Secondly, we evaluated in vitro ADCC and ADCP effect of the chimeric anti-ICOS mAb against ICOS ⁺ CTCL cell lines, compared to both positive controls (mogamulizumab (moga) and alemtuzumab) and negative controls (IgG1 isotype control, and rituximab). To perform ADCC experiments, we co-incubated target cells with mAbs and allogenic NK lymphocytes from healthy volunteers (HV). Cellular apoptosis was measured by flow cytometry using the Caspase 3/7 assay (Promega®). For ADCP, monocytes were sorted from HV blood samples and treated with M-CSF. Target cells were labeled with PKH67 (Sigma-Aldrich®) and after co-incubation, CD14 ⁺CD11b ⁺PKH67 ⁺ monocytes were analyzed by flow cytometry.

Finally, we verified the ADCC/ADCP potency of anti-ICOS mAbs on primary Sézary cells isolated from 16 moga-naïve SS patients, and 6 patients who had developed resistance to moga. We also questioned whether anti-ICOS mAbs were able to promote the autologous apoptosis of Sézary cells and T regulatory cells (Tregs) when directly incubated with peripheral blood mononuclear cells (PBMCs) from patients with SS.

Results: Among 7 different anti-ICOS clones, 314.8, 92.17 and 293.1 clones had the higher ADCC activity against MyLa, MJ and HUT78. Of these 3 clones, 314.8 had the best affinity to the receptor, and the best ability to inhibit binding between ICOS receptor and a recombinant ICOS ligand protein. Anti-ICOS 314.8 mAb was then chosen to be chimerized and glyco-engineered.

ICOS and CCR4 were strong and similarly expressed on MyLa and MJ. HUT78 had only mild expression of ICOS and CD52. Anti-ICOS mediated potent ADCC of cell lines (respectively 39.1±5% and 52.6±2.4% for MyLa and MJ cells), without significant difference when compared to mogamulizumab. In HUT78 cells, anti-ICOS induced a specific apoptosis of 35.7±5% versus 15.6±5.6% with alemtuzumab (p=0.02; CI95%: 4.1-36.1).

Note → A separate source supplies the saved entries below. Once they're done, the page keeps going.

import Literature.MathematicalPhysics.AQFT.OSAxiomsSchwinger
import Literature.MathematicalPhysics.QuantumLattice.SchwartzTranslationCutoff
import HarnessLib

/-!
# Schwartz test functions with time-separated supports: translation differences and `⁰𝒮`

Support file for lattice approximations of the Osterwalder–Schrader reflection-positivity form (the
`n`-point test functions of (E2) are `ΘF* ⊗ G` with `F, G ∈ 𝒮(ℝ^{dn}_<)` time-ordered; on a lattice of
spacing `a` one meets their translates by `a e₀` in SOME of the variables, which stay in `⁰𝒮` only when the
time coordinates of the support are separated by more than `a`). Content (all proved):

* `schwartzNorm_compSubConstCLM_sub_le` — `|F(· − c) − F|_M ≤ 4^M |F|_{M+1} ‖c‖` for `‖c‖ ≤ 1`: the
  finite-order Schwartz norms (`schwartzNorm`, OS II §2) of a translation difference are `O(‖c‖)`
  (mean value inequality, `seminorm_compSubConstCLM_sub_le`; Hörmander I §7.1);
* `exists_pos_forall_le_of_finite` — a finite family of positive reals has a positive lower bound;
* `exists_timeSep_of_isCompact` — a compact subset of the open time-ordered cone
  `{0 < x₁⁰ < ⋯ < xₙ⁰}` is UNIFORMLY separated: all times `≥ δ` and all gaps `≥ δ` for some `δ > 0`;
  `exists_timeSep_of_tsupport_subset` — the same for a test function supported in
  `tsupport F ∩ B̄(0, R)`, `F` time-ordered (the compact cutoffs of `SchwartzTranslationCutoff`), with the
  upper bound `xᵢ⁰ ≤ R`;
* `tsupport_starTest_thetaMulti_subset`, `tsupport_compSubConstCLM_subset`, `tsupport_sub_subset` —
  support bookkeeping for conjugated/reflected/translated test functions;
* `isOffDiagonal_appendTensor_of_neg_of_pos` — `A ⊗ B ∈ ⁰𝒮` whenever `A` is supported at negative,
  pairwise distinct times and `B` at positive, pairwise distinct times (Kravchuk–Qiao–Rychkov Rem. 2.4:
  `⁰𝒮` = vanishing to infinite order on the coincidence locus; here the support misses it).

Sources: K. Osterwalder, R. Schrader, CMP 31 (1973) §2 and CMP 42 (1975) §2 (test function spaces
`𝒮_<`, `⁰𝒮`, norms `|f|_m`); L. Hörmander, ALPDO I, §7.1. Mathlib: `SchwartzMap.compSubConstCLM`,
`IsCompact.exists_isMinOn`, `tsupport`.
-/

open scoped SchwartzMap ComplexConjugate
open Set Filter

namespace Literature.MathematicalPhysics.QuantumLattice

/-! ### Translation differences in the finite-order Schwartz norms -/

section TranslationDifference

variable {X : Type*} [NormedAddCommGroup X] [NormedSpace ℝ X]

/-- Real and complex Schwartz seminorms of a complex test function agree (both are the best constant
in the defining estimate). [folklore] -/
theorem schwartzSeminorm_real_eq_complex (k l : ℕ) (F : 𝓢(X, ℂ)) :
    SchwartzMap.seminorm ℝ k l F = SchwartzMap.seminorm ℂ k l F := rfl

/-- **Translation differences are `O(‖c‖)` in every finite-order Schwartz norm**:
`|F(· − c) − F|_M ≤ 4^M · |F|_{M+1} · ‖c‖` for `‖c‖ ≤ 1` (mean value inequality applied to `Dˡ F`,
one extra derivative; Hörmander I §7.1). [folklore] -/
theorem schwartzNorm_compSubConstCLM_sub_le (M : ℕ) (F : 𝓢(X, ℂ)) {c : X} (hc : ‖c‖ ≤ 1) :
    schwartzNorm M (SchwartzMap.compSubConstCLM ℂ c F - F) ≤
      4 ^ M * schwartzNorm (M + 1) F * ‖c‖ := by
  have hN0 : 0 ≤ schwartzNorm (M + 1) F := schwartzNorm_nonneg _ _
  unfold schwartzNorm
  refine Seminorm.finset_sup_apply_le (by unfold schwartzNorm at hN0; positivity) fun i hi => ?_
  rw [Finset.mem_Iic, Prod.le_def] at hi
  rw [SchwartzMap.schwartzSeminormFamily_apply, ← schwartzSeminorm_real_eq_complex]
  refine (seminorm_compSubConstCLM_sub_le ℂ F i.1 i.2 hc).trans ?_
  have hsup : ((Finset.Iic (i.1, i.2 + 1)).sup (schwartzSeminormFamily ℝ X ℂ)) F ≤
      ((Finset.Iic (M + 1, M + 1)).sup (schwartzSeminormFamily ℂ X ℂ)) F := by
    refine Seminorm.finset_sup_apply_le (by unfold schwartzNorm at hN0; exact hN0) fun j hj => ?_
    rw [Finset.mem_Iic, Prod.le_def] at hj
    rw [SchwartzMap.schwartzSeminormFamily_apply, schwartzSeminorm_real_eq_complex]
    exact seminorm_le_schwartzNorm (by omega) (by omega) F
  have h4 : (2 : ℝ) ^ i.1 * 2 ^ i.1 ≤ 4 ^ M := by
    rw [← mul_pow, show (2 : ℝ) * 2 = 4 by norm_num]
    exact pow_le_pow_right₀ (by norm_num) hi.1
  have hsup0 : 0 ≤ ((Finset.Iic (i.1, i.2 + 1)).sup (schwartzSeminormFamily ℝ X ℂ)) F :=
    apply_nonneg _ _
  calc (2 : ℝ) ^ i.1 * 2 ^ i.1 * ((Finset.Iic (i.1, i.2 + 1)).sup (schwartzSeminormFamily ℝ X ℂ)) F * ‖c‖
      ≤ 4 ^ M * ((Finset.Iic (M + 1, M + 1)).sup (schwartzSeminormFamily ℂ X ℂ)) F * ‖c‖ := by
        gcongr
    _ = _ := rfl

end TranslationDifference

/-! ### Uniform time separation of compact subsets of the time-ordered cone -/

/-- A finite family of positive reals has a positive common lower bound. [folklore] -/
theorem exists_pos_forall_le_of_finite {ι : Type*} [Finite ι] {δ : ι → ℝ} (hδ : ∀ s, 0 < δ s) :
    ∃ δ₀ : ℝ, 0 < δ₀ ∧ ∀ s, δ₀ ≤ δ s := by
  classical
  cases isEmpty_or_nonempty ι with
  | inl h => exact ⟨1, one_pos, fun s => (IsEmpty.false s).elim⟩
  | inr h =>
    haveI := Fintype.ofFinite ι
    exact ⟨Finset.univ.inf' Finset.univ_nonempty δ, (Finset.lt_inf'_iff _).2 fun s _ => hδ s,
      fun s => Finset.inf'_le _ (Finset.mem_univ s)⟩

section TimeSep

variable {d : ℕ} [NeZero d] {n : ℕ}

/-- **Uniform time separation**: a compact set of `n`-point configurations inside the open time-ordered
cone `{0 < x₁⁰ < ⋯ < xₙ⁰}` has all times `≥ δ` and all time gaps `≥ δ` for one `δ > 0` (each of the
finitely many continuous functions `x ↦ xᵢ⁰`, `x ↦ xⱼ⁰ − xᵢ⁰` attains a positive minimum). [folklore] -/
theorem exists_timeSep_of_isCompact {K : Set (Fin n → EuclideanSpace ℝ (Fin d))} (hK : IsCompact K)
    (hsub : K ⊆ {x | (∀ i, 0 < x i 0) ∧ StrictMono fun i => x i 0}) :
    ∃ δ : ℝ, 0 < δ ∧ ∀ x ∈ K, (∀ i, δ ≤ x i 0) ∧ ∀ i j, i < j → x i 0 + δ ≤ x j 0 := by
  rcases K.eq_empty_or_nonempty with rfl | hne
  · exact ⟨1, one_pos, fun x hx => (Set.notMem_empty x hx).elim⟩
  have hc0 : ∀ i : Fin n, Continuous fun x : Fin n → EuclideanSpace ℝ (Fin d) => x i 0 := fun i =>
    (PiLp.continuous_apply (p := 2) (β := fun _ : Fin d => ℝ) 0).comp (continuous_apply i)
  let g : Fin n ⊕ {p : Fin n × Fin n // p.1 < p.2} → (Fin n → EuclideanSpace ℝ (Fin d)) → ℝ :=
    fun s x => Sum.elim (fun i => x i 0) (fun p => x p.1.2 0 - x p.1.1 0) s
  have hg : ∀ s, Continuous (g s) := by
    rintro (i | p)
    · exact hc0 i
    · exact (hc0 p.1.2).sub (hc0 p.1.1)
  have hpos : ∀ s, ∀ x ∈ K, 0 < g s x := by
    rintro (i | p) x hx
    · exact (hsub hx).1 i
    · exact sub_pos.2 ((hsub hx).2 p.2)
  have hδ : ∀ s, ∃ δ : ℝ, 0 < δ ∧ ∀ x ∈ K, δ ≤ g s x := fun s => by
    obtain ⟨x₀, hx₀, hmin⟩ := hK.exists_isMinOn hne (hg s).continuousOn
    exact ⟨g s x₀, hpos s x₀ hx₀, fun x hx => hmin hx⟩
  choose δ hδpos hδle using hδ
  obtain ⟨δ₀, hδ₀, hδ₀le⟩ := exists_pos_forall_le_of_finite hδpos
  refine ⟨δ₀, hδ₀, fun x hx => ⟨fun i => (hδ₀le (Sum.inl i)).trans (hδle _ x hx), fun i j hij => ?_⟩⟩
  have h := (hδ₀le (Sum.inr ⟨(i, j), hij⟩)).trans (hδle _ x hx)
  change δ₀ ≤ x j 0 - x i 0 at h
  linarith

/-- The time coordinate of each point of a configuration is bounded by its (sup) norm. [folklore] -/
theorem apply_zero_le_norm (x : Fin n → EuclideanSpace ℝ (Fin d)) (i : Fin n) : x i 0 ≤ ‖x‖ :=
  (le_abs_self _).trans (((Real.norm_eq_abs _).symm.le.trans (PiLp.norm_apply_le (x i) 0)).trans
    (norm_le_pi_norm x i))

/-- **Separated slab of a compact cutoff**: if `u` is supported inside `tsupport F ∩ B̄(0, R)` for a
time-ordered `F`, then for some `δ > 0` every point `x` of `tsupport u` has all times in `[δ, R]` and all
time gaps `≥ δ` (compactness of `tsupport u` inside the open time-ordered cone). [folklore] -/
theorem exists_timeSep_of_tsupport_subset {F u : 𝓢((Fin n → EuclideanSpace ℝ (Fin d)), ℂ)}
    (hF : IsTimeOrdered F) {R : ℝ}
    (hu : tsupport (u : (Fin n → EuclideanSpace ℝ (Fin d)) → ℂ) ⊆
      tsupport (F : (Fin n → EuclideanSpace ℝ (Fin d)) → ℂ) ∩ Metric.closedBall 0 R) :
    ∃ δ : ℝ, 0 < δ ∧ tsupport (u : (Fin n → EuclideanSpace ℝ (Fin d)) → ℂ) ⊆
      {x | (∀ i, δ ≤ x i 0 ∧ x i 0 ≤ R) ∧ ∀ i j, i < j → x i 0 + δ ≤ x j 0} := by
  have hK : IsCompact (tsupport (u : (Fin n → EuclideanSpace ℝ (Fin d)) → ℂ)) :=
    (isCompact_closedBall (0 : Fin n → EuclideanSpace ℝ (Fin d)) R).of_isClosed_subset
      (isClosed_tsupport _) (hu.trans Set.inter_subset_right)
  obtain ⟨δ, hδ, hsep⟩ := exists_timeSep_of_isCompact hK ((hu.trans Set.inter_subset_left).trans hF)
  refine ⟨δ, hδ, fun x hx => ⟨fun i => ⟨(hsep x hx).1 i, ?_⟩, (hsep x hx).2⟩⟩
  have hR : ‖x‖ ≤ R := mem_closedBall_zero_iff.1 (hu hx).2
  exact (apply_zero_le_norm x i).trans hR

end TimeSep

/-! ### Supports of conjugated, reflected and translated test functions -/

section Supports

variable {E : Type*} [NormedAddCommGroup E] [NormedSpace ℝ E] {n : ℕ}

/-- The support of a difference lies in the union of the supports. [folklore] -/
theorem tsupport_sub_subset (F G : 𝓢(E, ℂ)) :
    tsupport ((F - G : 𝓢(E, ℂ)) : E → ℂ) ⊆ tsupport (F : E → ℂ) ∪ tsupport (G : E → ℂ) := by
  rw [sub_eq_add_neg]
  refine (tsupport_add (F : E → ℂ) ((-G : 𝓢(E, ℂ)) : E → ℂ)).trans (union_subset_union_right _ ?_)
  exact (tsupport_neg (G : E → ℂ)).le

/-- The support of a translate `F(· − c)` is contained in the translated support. [folklore] -/
theorem tsupport_compSubConstCLM_subset (c : E) (F : 𝓢(E, ℂ)) :
    tsupport ((SchwartzMap.compSubConstCLM ℂ c F : 𝓢(E, ℂ)) : E → ℂ) ⊆ {x | x - c ∈ tsupport (F : E → ℂ)} :=
  tsupport_comp_subset_preimage (F : E → ℂ) (f := fun x => x - c) (continuous_id.sub continuous_const)

variable {d : ℕ} [NeZero d]

/-- The support of `conj F(θ ·)` (`starTest (thetaMulti d F)`) is contained in the reflected support.
[folklore] -/
theorem tsupport_starTest_thetaMulti_subset (F : 𝓢((Fin n → EuclideanSpace ℝ (Fin d)), ℂ)) :
    tsupport ((starTest (thetaMulti d F) : 𝓢((Fin n → EuclideanSpace ℝ (Fin d)), ℂ)) :
        (Fin n → EuclideanSpace ℝ (Fin d)) → ℂ) ⊆
      {x | (fun i => timeReflection d (x i)) ∈ tsupport (F : (Fin n → EuclideanSpace ℝ (Fin d)) → ℂ)} := by
  have hψ : Continuous fun (x : Fin n → EuclideanSpace ℝ (Fin d)) i => timeReflection d (x i) :=
    continuous_pi fun i => (timeReflection d).continuous.comp (continuous_apply i)
  have hfun : ((starTest (thetaMulti d F) : 𝓢((Fin n → EuclideanSpace ℝ (Fin d)), ℂ)) :
      (Fin n → EuclideanSpace ℝ (Fin d)) → ℂ) =
      star ∘ ((F : (Fin n → EuclideanSpace ℝ (Fin d)) → ℂ) ∘ fun x i => timeReflection d (x i)) := by
    funext x; simp [starTest_apply, thetaMulti_apply]
  rw [hfun]
  refine (closure_mono fun x hx => ?_).trans (tsupport_comp_subset_preimage _ hψ)
  simpa [Function.mem_support] using hx

end Supports

/-! ### Tensor products of time-separated test functions are in `⁰𝒮` -/

section OffDiagonal

open Literature.MathematicalPhysics.AQFT

variable {d : ℕ} [NeZero d] {n m : ℕ}

/-- **`A ⊗ B ∈ ⁰𝒮` for time-separated factors**: if `A` is supported at configurations with negative,
pairwise distinct times and `B` at configurations with positive, pairwise distinct times, then the tensor
product in appended variables vanishes to infinite order on the coincidence locus (its support misses it).
[cite: KravchukQiaoRychkov2021, Remark 2.4] -/
theorem isOffDiagonal_appendTensor_of_neg_of_pos
    {A : 𝓢((Fin n → EuclideanSpace ℝ (Fin d)), ℂ)} {B : 𝓢((Fin m → EuclideanSpace ℝ (Fin d)), ℂ)}
    (hA : tsupport (A : (Fin n → EuclideanSpace ℝ (Fin d)) → ℂ) ⊆
      {x | (∀ i, x i 0 < 0) ∧ Function.Injective fun i => x i 0})
    (hB : tsupport (B : (Fin m → EuclideanSpace ℝ (Fin d)) → ℂ) ⊆
      {x | (∀ i, 0 < x i 0) ∧ Function.Injective fun i => x i 0}) :
    IsOffDiagonal (A.appendTensor B) := by
  apply IsOffDiagonal.of_tsupport_subset
  let S : Set (Fin (n + m) → EuclideanSpace ℝ (Fin d)) :=
    {z | z ∘ Fin.castAdd m ∈ tsupport (A : (Fin n → EuclideanSpace ℝ (Fin d)) → ℂ) ∧
      z ∘ Fin.natAdd n ∈ tsupport (B : (Fin m → EuclideanSpace ℝ (Fin d)) → ℂ)}
  have hc1 : Continuous fun z : Fin (n + m) → EuclideanSpace ℝ (Fin d) => z ∘ Fin.castAdd m :=
    continuous_pi fun i => continuous_apply _
  have hc2 : Continuous fun z : Fin (n + m) → EuclideanSpace ℝ (Fin d) => z ∘ Fin.natAdd n :=
    continuous_pi fun i => continuous_apply _
  have hS : IsClosed S := ((isClosed_tsupport _).preimage hc1).inter ((isClosed_tsupport _).preimage hc2)
  have hsupp : Function.support (A.appendTensor B : (Fin (n + m) → EuclideanSpace ℝ (Fin d)) → ℂ) ⊆ S := by
    intro z hz
    rw [Function.mem_support, SchwartzMap.appendTensor_apply] at hz
    exact ⟨subset_closure (Function.mem_support.2 (left_ne_zero_of_mul hz)),
      subset_closure (Function.mem_support.2 (right_ne_zero_of_mul hz))⟩
  refine (closure_minimal hsupp hS).trans ?_
  rintro z ⟨hz1, hz2⟩
  obtain ⟨hneg, hinj1⟩ := hA hz1
  obtain ⟨hpos, hinj2⟩ := hB hz2
  refine not_mem_coincidenceLocus_of_injective fun p q hpq => ?_
  have ht : z p 0 = z q 0 := by rw [hpq]
  induction p using Fin.addCases with
  | left i =>
    induction q using Fin.addCases with
    | left j => exact congrArg (Fin.castAdd m) (hinj1 (by simpa using ht))
    | right j =>
      exfalso
      have h1 := hneg i; have h2 := hpos j
      simp only [Function.comp_apply] at h1 h2
      linarith
  | right i =>
    induction q using Fin.addCases with
    | left j =>
      exfalso
      have h1 := hpos i; have h2 := hneg j
      simp only [Function.comp_apply] at h1 h2
      linarith
    | right j => exact congrArg (Fin.natAdd n) (hinj2 (by simpa using ht))

end OffDiagonal

end Literature.MathematicalPhysics.QuantumLattice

Moreover, phagocytosis induced by anti-ICOS was significantly increased than that induced by negative controls. On MyLa cells, anti-ICOS had a greater phagocytosis activity than moga (59.4±5.2% vs 39.4±5.1%, p=0.031).

Expression of ICOS by circulating tumor cells was found in all the 16 moga-naïve patients. The expression was strong, as 61±6% of tumor cells expressed ICOS vs 20±8% of non-tumoral CD4 ⁺ cells. CCR4 was more expressed than ICOS on both Sézary cells and non-tumoral CD4 ⁺ cells (91±6%, and 44±9% respectively). Anti-ICOS induced the apoptosis of 57.1±4.7% Sézary cells, compared to 16.9±2.2% with rituximab (p<0.01; CI95%:-53--27). The efficacy was better than with alemtuzumab, but there was no significant difference with moga. The ADCP effect induced by anti-ICOS did not differ with moga. Interestingly, anti-ICOS were effective in 6 moga-resistant patient, as they induced 38.9±5.9% of apoptosis, compared to 12.4±4.7% with moga (p<0.001).

Ex vivo, anti-ICOS allowed 39.4±19.9% and 70.1±20.1% lysis of Sézary cells and Tregs respectively, with no difference with moga and alemtuzumab. However, the depletion of non-tumoral CD4 ⁺ and total PBMCs was significantly lower with anti-ICOS mAbs than with moga and alemtuzumab.

Discussion: In a recent study, we showed that Treg cells of patients with SS have a high expression of ICOS. Here, we demonstrate that anti-ICOS mAbs induce Tregs depletion, which may improve immune profiles and emphasize Sézary cells killing. Our data suggest robust anti-tumor activity of anti-ICOS mAbs in SS, and xenograft experiments are underway to confirm these findings.